2021/10/06今週の一言

 以前にサムエル記・列王記が一つながりの文書であることを申し上げました。もう少し広げて言えば、申命記・ヨシュア記・士師記・サムエル記・列王記という大きな塊が一つながりの文書です。この一連には政治的構想、言い換えれば編纂方針があるからです。それは南ユダ王国の再建計画です。その計画は、紀元前622年から609年までの「ヨシヤ王の申命記改革」という行政改革によって実施されました。一連の「歴史書」編纂の元来の目的は、行政改革を下支えするためというものです。学者は「申命記的歴史書」と呼びます。

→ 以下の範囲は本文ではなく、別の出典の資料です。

import Literature.NumberTheory.Transcendental.NumCondEnvelopes
import Literature.NumberTheory.Transcendental.AuxiliaryFunctionSpaced
import HarnessLib

/-!
# Two-base envelopes for the numerical condition of the torsion case

Topic: `Literature/NumberTheory/Transcendental`. Plan item W4 (closing, torsion case, part 5a)
of the unit `provefact-Literature.NumberTheory.Transcendental.H-b596640137`. The envelopes of
`NumCondEnvelopes.lean` that involve the Siegel house bound are re-proved for the bound
`siegelHouseBound₃` of the spaced Siegel step (`AuxiliaryFunctionSpaced.lean`: `S_rows + 1`
rows at the points `(ℓ s₀)·v`, entry bound `houseBound D' T (ℓ S_rows)`), and the saving factor of
the spaced zeros is bounded. PROVED: `siegelHouseBound₃_le`, `houseXi_le₃`, `lineValBound_le₃`
(conclusions with `A = houseBound D' T (ℓ S_rows)`), `saving_le₃`. The proofs are those of
`NumCondEnvelopes.lean` verbatim up to the bound fed in.

## References

* A. Baker, G. Wüstholz, *Logarithmic Forms and Diophantine Geometry*, CUP 2007, §6.8 (p. 119).
-/

noncomputable section

open Complex MvPolynomial Finset NumberField
open scoped PeriodPair

namespace Literature.NumberTheory.Transcendental

namespace GaGmE

namespace Std

namespace BakerData

variable {β γ δ : Type} [Fintype β] [Fintype γ] [Fintype δ] [DecidableEq γ]
variable (B : BakerData β γ δ)

/-! ### The Siegel house bound of the spaced system -/

/-- **Envelope of the Siegel house bound of the spaced system** when `q ≥ 2p`:
`siegelHouseBound₃ ≤ G² · W^n · A`, `A = houseBound D' T (ℓ S_rows)`, given `D' + 1 ≤ W`. [folklore] -/
theorem siegelHouseBound₃_le (ℓ D' T Srows : ℕ) {W : ℝ} (hWD : (D' : ℝ) + 1 ≤ W)
    (hqp : 2 * ((Srows + 1) * T ^ B.dd) ≤ (D' + 1) ^ Fintype.card (β ⊕ (γ ⊕ δ)))
    (hp : 0 < (Srows + 1) * T ^ B.dd) :
    B.siegelHouseBound₃ ℓ D' T Srows ≤
      B.bigConst ^ 2 * W ^ Fintype.card (β ⊕ (γ ⊕ δ)) * B.houseBound D' T (ℓ * Srows) := by
  obtain ⟨hG2, -, -, -, -, -, hCK, -⟩ := B.bigConst_spec
  set n := Fintype.card (β ⊕ (γ ⊕ δ)) with hn
  set p : ℕ := (Srows + 1) * T ^ B.dd with hp'
  set q : ℕ := (D' + 1) ^ n with hq
  have hA1 := B.one_le_houseBound D' T (ℓ * Srows)
  have hC1 := one_le_siegelConst B.K
  have hq1 : (1 : ℝ) ≤ q := by
    have : 1 ≤ q := Nat.one_le_iff_ne_zero.mpr (pow_ne_zero _ (Nat.succ_ne_zero _))
    exact_mod_cast this
  have hqp' : (2 : ℝ) * p ≤ q := by exact_mod_cast hqp
  have hp0 : (0 : ℝ) < p := by exact_mod_cast hp
  set t : ℝ := (p : ℝ) / ((q : ℝ) - p) with ht
  have ht1 : t ≤ 1 := by rw [ht, div_le_one (by linarith)]; linarith
  have hbase : 1 ≤ siegelConst B.K * q * B.houseBound D' T (ℓ * Srows) :=
    one_le_mul_of_one_le_of_one_le (one_le_mul_of_one_le_of_one_le hC1 hq1) hA1
  unfold siegelHouseBound₃
  rw [← hn, ← hp', ← hq]
  calc siegelConst B.K * (siegelConst B.K * (q : ℝ) * B.houseBound D' T (ℓ * Srows)) ^ t
      ≤ siegelConst B.K * (siegelConst B.K * (q : ℝ) * B.houseBound D' T (ℓ * Srows)) :=
        mul_le_mul_of_nonneg_left (rpow_le_self_of_one_le hbase ht1) (zero_le_one.trans hC1)
    _ = siegelConst B.K ^ 2 * (q : ℝ) * B.houseBound D' T (ℓ * Srows) := by ring
    _ ≤ B.bigConst ^ 2 * W ^ n * B.houseBound D' T (ℓ * Srows) := by
        have hqW : (q : ℝ) ≤ W ^ n := by
          rw [hq]; push_cast; exact pow_le_pow_left₀ (by positivity) hWD n
        have hCG : siegelConst B.K ^ 2 ≤ B.bigConst ^ 2 := pow_le_pow_left₀ (zero_le_one.trans hC1) hCK 2
        have : (0 : ℝ) ≤ B.bigConst ^ 2 := by positivity
        exact mul_le_mul_of_nonneg_right (mul_le_mul hCG hqW (by positivity) this) (zero_le_one.trans hA1)

variable [DecidableEq β] [DecidableEq δ]

/-- **Envelope of `H_ξ`** under the Siegel house bound of the spaced system:
`H_ξ ≤ G³ · W^{2n} · A`, `A = houseBound D' T (ℓ S_rows)`. [folklore] -/
theorem houseXi_le₃ {ℓ D' T Srows : ℕ} (ξ : UIdx β γ δ D' → 𝓞 B.K)
    (hξ : ∀ u, house ((ξ u : 𝓞 B.K) : B.K) ≤ B.siegelHouseBound₃ ℓ D' T Srows) {W : ℝ} (hW1 : 1 ≤ W)
    (hWD : (D' : ℝ) + 1 ≤ W) (hqp : 2 * ((Srows + 1) * T ^ B.dd) ≤ (D' + 1) ^ Fintype.card (β ⊕ (γ ⊕ δ)))
    (hp : 0 < (Srows + 1) * T ^ B.dd) :
    B.houseXi ξ ≤ B.bigConst ^ 3 * W ^ (2 * Fintype.card (β ⊕ (γ ⊕ δ))) * B.houseBound D' T (ℓ * Srows) := by
  have hG2 := B.bigConst_spec.1
  set n := Fintype.card (β ⊕ (γ ⊕ δ)) with hn
  set A := B.houseBound D' T (ℓ * Srows) with hA
  have hSHB := B.siegelHouseBound₃_le ℓ D' T Srows hWD hqp hp
  rw [← hn] at hSHB
  have hA1 : 1 ≤ A := B.one_le_houseBound D' T (ℓ * Srows)
  have hU : (Fintype.card (UIdx β γ δ D') : ℝ) ≤ W ^ n := by
    rw [card_UIdx]; push_cast; exact pow_le_pow_left₀ (by positivity) hWD n
  unfold houseXi
  have hsum : ∑ u, house ((ξ u : 𝓞 B.K) : B.K) ≤ (Fintype.card (UIdx β γ δ D') : ℝ) * B.siegelHouseBound₃ ℓ D' T Srows := by
    calc ∑ u, house ((ξ u : 𝓞 B.K) : B.K) ≤ ∑ _u : UIdx β γ δ D', B.siegelHouseBound₃ ℓ D' T Srows :=
          Finset.sum_le_sum fun u _ => hξ u
      _ = _ := by rw [Finset.sum_const, nsmul_eq_mul, Finset.card_univ]
  have hSHB0 : 0 ≤ B.siegelHouseBound₃ ℓ D' T Srows := (house_nonneg _).trans (hξ (fun _ => 0))
  have hWn : (1 : ℝ) ≤ W ^ n := one_le_pow₀ hW1
  have hX : 1 + (Fintype.card (UIdx β γ δ D') : ℝ) * B.siegelHouseBound₃ ℓ D' T Srows ≤
      W ^ n * (B.bigConst ^ 2 * W ^ n * A) + W ^ n * (B.bigConst ^ 2 * W ^ n * A) := by
    have h1 : (1 : ℝ) ≤ W ^ n * (B.bigConst ^ 2 * W ^ n * A) := by
      refine one_le_mul_of_one_le_of_one_le hWn (one_le_mul_of_one_le_of_one_le
        (one_le_mul_of_one_le_of_one_le (by nlinarith) hWn) hA1)
    have h2 : (Fintype.card (UIdx β γ δ D') : ℝ) * B.siegelHouseBound₃ ℓ D' T Srows ≤
        W ^ n * (B.bigConst ^ 2 * W ^ n * A) :=
      mul_le_mul hU hSHB hSHB0 (by positivity)
    linarith
  calc 1 + ∑ u, house ((ξ u : 𝓞 B.K) : B.K) ≤ 1 + (Fintype.card (UIdx β γ δ D') : ℝ) * B.siegelHouseBound₃ ℓ D' T Srows := by
        linarith
    _ ≤ 2 * (W ^ n * (B.bigConst ^ 2 * W ^ n * A)) := by linarith
    _ ≤ B.bigConst * (W ^ n * (B.bigConst ^ 2 * W ^ n * A)) :=
        mul_le_mul_of_nonneg_right hG2 (by positivity)
    _ = B.bigConst ^ 3 * W ^ (2 * n) * A := by ring

/-- **Envelope of `lineValBound`** under the Siegel house bound of the spaced system: for
`s ≤ S₁`, `k ≤ T'`, `Λ_{s,k} ≤ G^{2T' + 3 + D + (S₁+1)P₁} · W^{2T' + 3n + P₁} · A`,
`P₁ = D·hdeg + 2T'`, `A = houseBound D' T (ℓ S_rows)`. [folklore] -/
theorem lineValBound_le₃ {ℓ D' T Srows S₁ T' : ℕ} (ξ : UIdx β γ δ D' → 𝓞 B.K)
    (hξ : ∀ u, house ((ξ u : 𝓞 B.K) : B.K) ≤ B.siegelHouseBound₃ ℓ D' T Srows) {W : ℝ} (hW1 : 1 ≤ W)
    (hWD : (D' : ℝ) + 1 ≤ W) (hqp : 2 * ((Srows + 1) * T ^ B.dd) ≤ (D' + 1) ^ Fintype.card (β ⊕ (γ ⊕ δ)))
    (hp : 0 < (Srows + 1) * T ^ B.dd) (hWT' : (T' : ℝ) ≤ W)
    (hWP : ((Fintype.card (β ⊕ (γ ⊕ δ)) * D' * B.hdeg : ℕ) : ℝ) + 2 * T' ≤ W) (hWS : (S₁ : ℝ) + 1 ≤ W)
    {s k : ℕ} (hs : s ≤ S₁) (hk : k ≤ T') :
    B.lineValBound ξ s k ≤
      B.bigConst ^ (2 * T' + 3 + Fintype.card (β ⊕ (γ ⊕ δ)) * D' +
          (S₁ + 1) * (Fintype.card (β ⊕ (γ ⊕ δ)) * D' * B.hdeg + 2 * T')) *
        W ^ (2 * T' + 3 * Fintype.card (β ⊕ (γ ⊕ δ)) + (Fintype.card (β ⊕ (γ ⊕ δ)) * D' * B.hdeg + 2 * T')) *
        B.houseBound D' T (ℓ * Srows) := by
  obtain ⟨hG2, -, hM, hhB, hqB, hdd, -⟩ := B.bigConst_spec
  have hG1 := B.one_le_bigConst
  have hG0 : (0 : ℝ) ≤ B.bigConst := by linarith
  have hW0 : (0 : ℝ) ≤ W := by linarith
  set n := Fintype.card (β ⊕ (γ ⊕ δ)) with hn
  set D := n * D' with hD
  set P₁ := D * B.hdeg + 2 * T' with hP₁
  set A := B.houseBound D' T (ℓ * Srows) with hA
  have hA1 : 1 ≤ A := B.one_le_houseBound D' T (ℓ * Srows)
  have hHξ := B.houseXi_le₃ ξ hξ hW1 hWD hqp hp
  rw [← hn, ← hA] at hHξ
  have hkW : (k : ℝ) ≤ W := le_trans (by exact_mod_cast hk) hWT'
  have hU : (Fintype.card (UIdx β γ δ D') : ℝ) ≤ W ^ n := by
    rw [card_UIdx]; push_cast; exact pow_le_pow_left₀ (by positivity) hWD n
  -- the factors
  have f1 : (B.dd : ℝ) ^ k ≤ B.bigConst ^ T' :=
    (pow_le_pow_left₀ (Nat.cast_nonneg _) (by linarith : (B.dd : ℝ) ≤ B.bigConst) k).trans
      (pow_le_pow_right₀ hG1 hk)
  have f2 : (k : ℝ) ^ k ≤ W ^ T' := (pow_le_pow_left₀ (Nat.cast_nonneg _) hkW k).trans (pow_le_pow_right₀ hW1 hk)
  have f5 : (((D * B.hdeg : ℕ) : ℝ) + 2 * k) ^ k ≤ W ^ T' := by
    have : ((D * B.hdeg : ℕ) : ℝ) + 2 * k ≤ W := by
      have : (k : ℝ) ≤ T' := by exact_mod_cast hk
      rw [hD]; linarith
    exact (pow_le_pow_left₀ (by positivity) this k).trans (pow_le_pow_right₀ hW1 hk)
  have f6 : B.qB ^ k ≤ B.bigConst ^ T' :=
    ((pow_le_pow_left₀ B.qB_nonneg ((le_max_right 1 B.qB).trans hqB) k)).trans (pow_le_pow_right₀ hG1 hk)
  have f7 : B.hB ^ D ≤ B.bigConst ^ D := pow_le_pow_left₀ (zero_le_one.trans B.one_le_hB) hhB _
  have hsM1 : (1 : ℝ) ≤ ((s : ℝ) + 1) * B.M ^ (s + 1) :=
    one_le_mul_of_one_le_of_one_le (by have : (0:ℝ) ≤ s := Nat.cast_nonneg s; linarith) (one_le_pow₀ B.gens.one_le_M)
  have hM0 : (0 : ℝ) ≤ B.M := zero_le_one.trans B.gens.one_le_M
  have hsM : ((s : ℝ) + 1) * B.M ^ (s + 1) ≤ W * B.bigConst ^ (S₁ + 1) := by
    have hsS : (s : ℝ) ≤ S₁ := by exact_mod_cast hs
    have h1 : (s : ℝ) + 1 ≤ W := by linarith
    have h2 : B.M ^ (s + 1) ≤ B.bigConst ^ (S₁ + 1) :=
      (pow_le_pow_left₀ hM0 hM _).trans (pow_le_pow_right₀ hG1 (by omega))
    exact mul_le_mul h1 h2 (pow_nonneg hM0 _) hW0
  have hsM0 : (0 : ℝ) ≤ ((s : ℝ) + 1) * B.M ^ (s + 1) := mul_nonneg (by positivity) (pow_nonneg hM0 _)
  have f8 : (((s : ℝ) + 1) * B.M ^ (s + 1)) ^ (D * B.hdeg + 2 * k) ≤ (W * B.bigConst ^ (S₁ + 1)) ^ P₁ :=
    (pow_le_pow_left₀ hsM0 hsM _).trans (pow_le_pow_right₀ (by
      calc (1 : ℝ) ≤ ((s : ℝ) + 1) * B.M ^ (s + 1) := hsM1
        _ ≤ W * B.bigConst ^ (S₁ + 1) := hsM) (by rw [hP₁]; omega))
  -- nonnegativity
  have n1 : (0 : ℝ) ≤ (B.dd : ℝ) ^ k := by positivity
  have n2 : (0 : ℝ) ≤ (k : ℝ) ^ k := by positivity
  have n3 : (0 : ℝ) ≤ (Fintype.card (UIdx β γ δ D') : ℝ) := Nat.cast_nonneg _
  have n4 : (0 : ℝ) ≤ B.houseXi ξ := zero_le_one.trans (B.one_le_houseXi ξ)
  have n5 : (0 : ℝ) ≤ (((D * B.hdeg : ℕ) : ℝ) + 2 * k) ^ k := by positivity
  have n6 : (0 : ℝ) ≤ B.qB ^ k := pow_nonneg B.qB_nonneg _
  have n7 : (0 : ℝ) ≤ B.hB ^ D := pow_nonneg (zero_le_one.trans B.one_le_hB) _
  have n8 : (0 : ℝ) ≤ (((s : ℝ) + 1) * B.M ^ (s + 1)) ^ (D * B.hdeg + 2 * k) := pow_nonneg hsM0 _
  unfold lineValBound
  rw [← hn, ← hD]
  calc (B.dd : ℝ) ^ k * (k : ℝ) ^ k * (Fintype.card (UIdx β γ δ D') : ℝ) * B.houseXi ξ *
        ((((D * B.hdeg : ℕ) : ℝ) + 2 * k) ^ k * B.qB ^ k * B.hB ^ D *
          (((s : ℝ) + 1) * B.M ^ (s + 1)) ^ (D * B.hdeg + 2 * k))
      ≤ B.bigConst ^ T' * W ^ T' * W ^ n * (B.bigConst ^ 3 * W ^ (2 * n) * A) *
          (W ^ T' * B.bigConst ^ T' * B.bigConst ^ D * (W * B.bigConst ^ (S₁ + 1)) ^ P₁) := by
        refine mul_le_mul (mul_le_mul (mul_le_mul (mul_le_mul f1 f2 n2 (by positivity)) hU n3 (by positivity))
          hHξ n4 (by positivity)) (mul_le_mul (mul_le_mul (mul_le_mul f5 f6 n6 (by positivity)) f7 n7
          (by positivity)) f8 n8 (by positivity)) (by positivity) (by positivity)
    _ = B.bigConst ^ (2 * T' + 3 + D + (S₁ + 1) * P₁) * W ^ (2 * T' + 3 * n + P₁) * A := by
        rw [mul_pow, ← pow_mul]; ring

omit [DecidableEq β] [DecidableEq δ] in
/-- **The saving factor of the spaced zeros**: if `2(S₁ + ℓS₀)/R ≤ θ ≤ 1` then for `s ≤ S₁`,
`k ≤ T'`, `(2(s+ℓS₀)/R)^{(T-k)(S₀+1)} ≤ θ^{(T-T')(S₀+1)}`. [folklore] -/
theorem saving_le₃ {ℓ S₀ S₁ T T' : ℕ} {R θ : ℝ} (hR : 0 < R) (hθ : 2 * ((S₁ : ℝ) + ℓ * S₀) / R ≤ θ)
    (hθ1 : θ ≤ 1) {s k : ℕ} (hs : s ≤ S₁) (hk : k ≤ T') :
    (2 * ((s : ℝ) + ℓ * S₀) / R) ^ ((T - k) * (S₀ + 1)) ≤ θ ^ ((T - T') * (S₀ + 1)) := by
  have hb0 : 0 ≤ 2 * ((s : ℝ) + ℓ * S₀) / R := by positivity
  have hb : 2 * ((s : ℝ) + ℓ * S₀) / R ≤ θ := by
    refine le_trans (div_le_div_of_nonneg_right ?_ hR.le) hθ
    have : (s : ℝ) ≤ S₁ := by exact_mod_cast hs
    linarith
  have hθ0 : 0 ≤ θ := hb0.trans hb
  calc (2 * ((s : ℝ) + ℓ * S₀) / R) ^ ((T - k) * (S₀ + 1)) ≤ θ ^ ((T - k) * (S₀ + 1)) := pow_le_pow_left₀ hb0 hb _
    _ ≤ θ ^ ((T - T') * (S₀ + 1)) := pow_le_pow_of_le_one hθ0 hθ1 (Nat.mul_le_mul_right _ (by omega))

end BakerData

end Std

end GaGmE

end Literature.NumberTheory.Transcendental

end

 前721年北イスラエル王国はアッシリア帝国によって滅亡させられ、多くの北の民が南王国に流入してきました。その中にはホセア書を保存していた預言者の弟子たちもいました。ホセア書は北王国滅亡を警告する内容を備えています。滅亡の理由は「他の神々を様々な場所で拝むこと」にあるとされます。この思想が南王国の預言者集団に影響を与えます。北と同じ轍を踏まないために何が必要か。預言者たちと一部の行政官僚と政治勢力(「国の民」)が手を組み、一種の政治綱領である申命記の作成と、申命記を尺度にした「歴史書」の編纂が始まります。「唯一の礼拝場所(エルサレム)で、唯一の神ヤハウェを礼拝すること。神を愛すれば祝福、他の神々の後ろを歩むならば呪い」(王下17章)。この基準に照らして、列王記に登場する王は成績評価をされています。「土着の礼拝施設(聖なる高台)を存置すればヤハウェの目に悪であり、それを破壊すればヤハウェの目に正しい」。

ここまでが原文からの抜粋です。